A tiny language model based on h2o-danube2-1.8b-chat. Block expanded.
43 Pulls Updated 5 months ago
Updated 6 months ago
6 months ago
bc4c3a6e09ac · 1.5GB
Readme
This model is a block expanded danube2, using the Llama Pro method of only training (or fine tuning) the expanded blocks. To do this on limited hardware I had to expand by 2 layers per step, from the original 24 to 32. At least, that was the original plan. With the 32 layer model I used BAdam to do a “once over” with most the datasets I also used to expand the model. While it is a faux full fine tune, it isn’t really that different from the Llama Pro method, e.g. layerwise insertion of data.
I have a feeling that Llama3 and other well trained models feels better because of markdown (formatting), personality (friendliness), and prompt compliance (prefereneceness.. I guess). Thus I have used Llama3 8B, WizardLM2, and Hermes 2 Pro Mistral to generate training data for this model.
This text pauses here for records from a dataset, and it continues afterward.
/-- `∇_μ(χ²v)(b) = χ(b+e_μ)·c(χv(b+e_μ) − χv(b)) + χ(b)v(b)·c(χ(b+e_μ) − χ(b))`. [cite: Balaban1984PropagatorsI, (1.4) p.18, bookkeeping] -/
theorem DV_chiSq_apply (μ : Fin P.d) (c : ℝ) (χ v : PBond P 0 → ℝ) (b : PBond P 0) :
    DV μ c (fun b => χ b ^ 2 * v b) b =
      χ ⟨b.src.shift μ, b.dir⟩ * (c * (χ ⟨b.src.shift μ, b.dir⟩ * v ⟨b.src.shift μ, b.dir⟩ - χ b * v b)) +
        χ b * v b * (c * (χ ⟨b.src.shift μ, b.dir⟩ - χ b)) := by
  rw [DV_apply]; ring

/-- SUMMATION BY PARTS for the source pairing: `Σ_b χ²v(b)·(∇*_μ u)(b) = Σ_b ∇_μ(χ²v)(b)·u(b)`.
[cite: Balaban1984PropagatorsI, (1.21) p.21] -/
theorem sum_chiSq_mul_DVa_eq (μ : Fin P.d) (c : ℝ) (χ v u : PBond P 0 → ℝ) :
    ∑ b, χ b ^ 2 * v b * DVa μ c u b = ∑ b, DV μ c (fun b => χ b ^ 2 * v b) b * u b := by
  have h := dot_tr (DV μ c) u (fun b => χ b ^ 2 * v b)
  rw [tr_DV, dotProduct, dotProduct] at h
  calc ∑ b, χ b ^ 2 * v b * DVa μ c u b = ∑ b, DVa μ c u b * (χ b ^ 2 * v b) := Finset.sum_congr rfl fun b _ => by ring
    _ = ∑ b, u b * DV μ c (fun b => χ b ^ 2 * v b) b := h
    _ = _ := Finset.sum_congr rfl fun b _ => by ring

/-- **THE SOURCE TERM**: for `0 ≤ χ ≤ 1` with `|χ(b+e_μ) − χ(b)| ≤ δχ`,
`|Σ_b χ²v·∇*_μu| ≤ (‖b ↦ c(χv(b+e_μ)−χv(b))‖ + |c|δχ‖1_{χ(·+e_μ)≠χ}·v‖)·‖u‖`.
[cite: Balaban1984PropagatorsII, Prop. 2.6 (2.140) p.247; Balaban1984PropagatorsI, (1.21) p.21] -/
theorem abs_src_le (μ : Fin P.d) (c : ℝ) {δχ : ℝ} (hδ : 0 ≤ δχ) (χ v u : PBond P 0 → ℝ)
    (hχ : ∀ b, 0 ≤ χ b ∧ χ b ≤ 1) (hLip : ∀ (b : PBond P 0), |χ ⟨b.src.shift μ, b.dir⟩ - χ b| ≤ δχ) :
    |∑ b, χ b ^ 2 * v b * DVa μ c u b| ≤
      (l2n (fun b : PBond P 0 => c * (χ ⟨b.src.shift μ, b.dir⟩ * v ⟨b.src.shift μ, b.dir⟩ - χ b * v b)) +
        |c| * δχ * l2n (fun b : PBond P 0 => if χ ⟨b.src.shift μ, b.dir⟩ = χ b then 0 else v b)) * l2n u := by
  classical
  rw [sum_chiSq_mul_DVa_eq]
  set X : PBond P 0 → ℝ := fun b => c * (χ ⟨b.src.shift μ, b.dir⟩ * v ⟨b.src.shift μ, b.dir⟩ - χ b * v b) with hX
  set Y : PBond P 0 → ℝ := fun b => if χ ⟨b.src.shift μ, b.dir⟩ = χ b then 0 else v b with hY
  have hsplit : ∀ b, DV μ c (fun b => χ b ^ 2 * v b) b * u b =
      (χ ⟨b.src.shift μ, b.dir⟩ * X b) * u b + (χ b * (c * (χ ⟨b.src.shift μ, b.dir⟩ - χ b)) * Y b) * u b := by
    intro b
    rw [DV_chiSq_apply, hX, hY]; simp only
    split_ifs with h
    · rw [h, sub_self]; ring
    · ring
  rw [Finset.sum_congr rfl fun b _ => hsplit b, Finset.sum_add_distrib]
  refine (abs_add_le _ _).trans ?_
  rw [add_mul]
  refine add_le_add ?_ ?_
  · refine (abs_sum_mul_le_l2n _ _).trans (mul_le_mul_of_nonneg_right (l2n_mono fun b => ?_) (l2n_nonneg u))
    rw [abs_mul]
    calc |χ ⟨b.src.shift μ, b.dir⟩| * |X b| ≤ 1 * |X b| := by
          refine mul_le_mul_of_nonneg_right ?_ (abs_nonneg _)
          rw [abs_of_nonneg (hχ _).1]; exact (hχ _).2
      _ = |X b| := one_mul _
  · refine (abs_sum_mul_le_l2n _ _).trans (mul_le_mul_of_nonneg_right ?_ (l2n_nonneg u))
    have h1 : l2n (fun b => χ b * (c * (χ ⟨b.src.shift μ, b.dir⟩ - χ b)) * Y b) ≤ l2n ((|c| * δχ) • Y) := by
      refine l2n_mono fun b => ?_
      rw [Pi.smul_apply, smul_eq_mul, abs_mul, abs_mul, abs_mul, abs_mul, abs_of_nonneg (mul_nonneg (abs_nonneg c) hδ)]
      have h2 : |χ b| ≤ 1 := by rw [abs_of_nonneg (hχ b).1]; exact (hχ b).2
      have h3 := hLip b
      calc |χ b| * (|c| * |χ ⟨b.src.shift μ, b.dir⟩ - χ b|) * |Y b| ≤ 1 * (|c| * δχ) * |Y b| := by
            gcongr
        _ = |c| * δχ * |Y b| := by ring
    refine h1.trans (le_of_eq ?_)
    rw [B6RandomWalkL2.l2n_smul, abs_of_nonneg (mul_nonneg (abs_nonneg c) hδ)]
To ensure that the full 8k context window could be utilised this time I filtered openhermes, Synthia, LongAlpaca, and MathInstruct for entries with a token count between 2k and 8k, to DoRA, QLoRA, and BAdam the context window into submission. One time, elsewhere, even with lm_head
as an additional target, and twice with embed_tokens
.
The astute among you may notice the extra special tokens like the fim and thought tokens. NinjaMouse has not been trained to use those.. Yet! Also: This is actually 34 layers. Surprise!
Here’s the thing with the 2 extra layers compared to my first model. When I trained NinjaMouse2 with 32 layers I noticed that the grad_norm
value would behave strangely on layer 3 and 27. The last layer, before the expansion used to be 27, while 3 is a mystery. I decided to use mergekit to copy layer 3 and insert it beside the original, and copy layer 27 and insert it at the end or top (the new 33, all 0 indexed), depending on your perspective.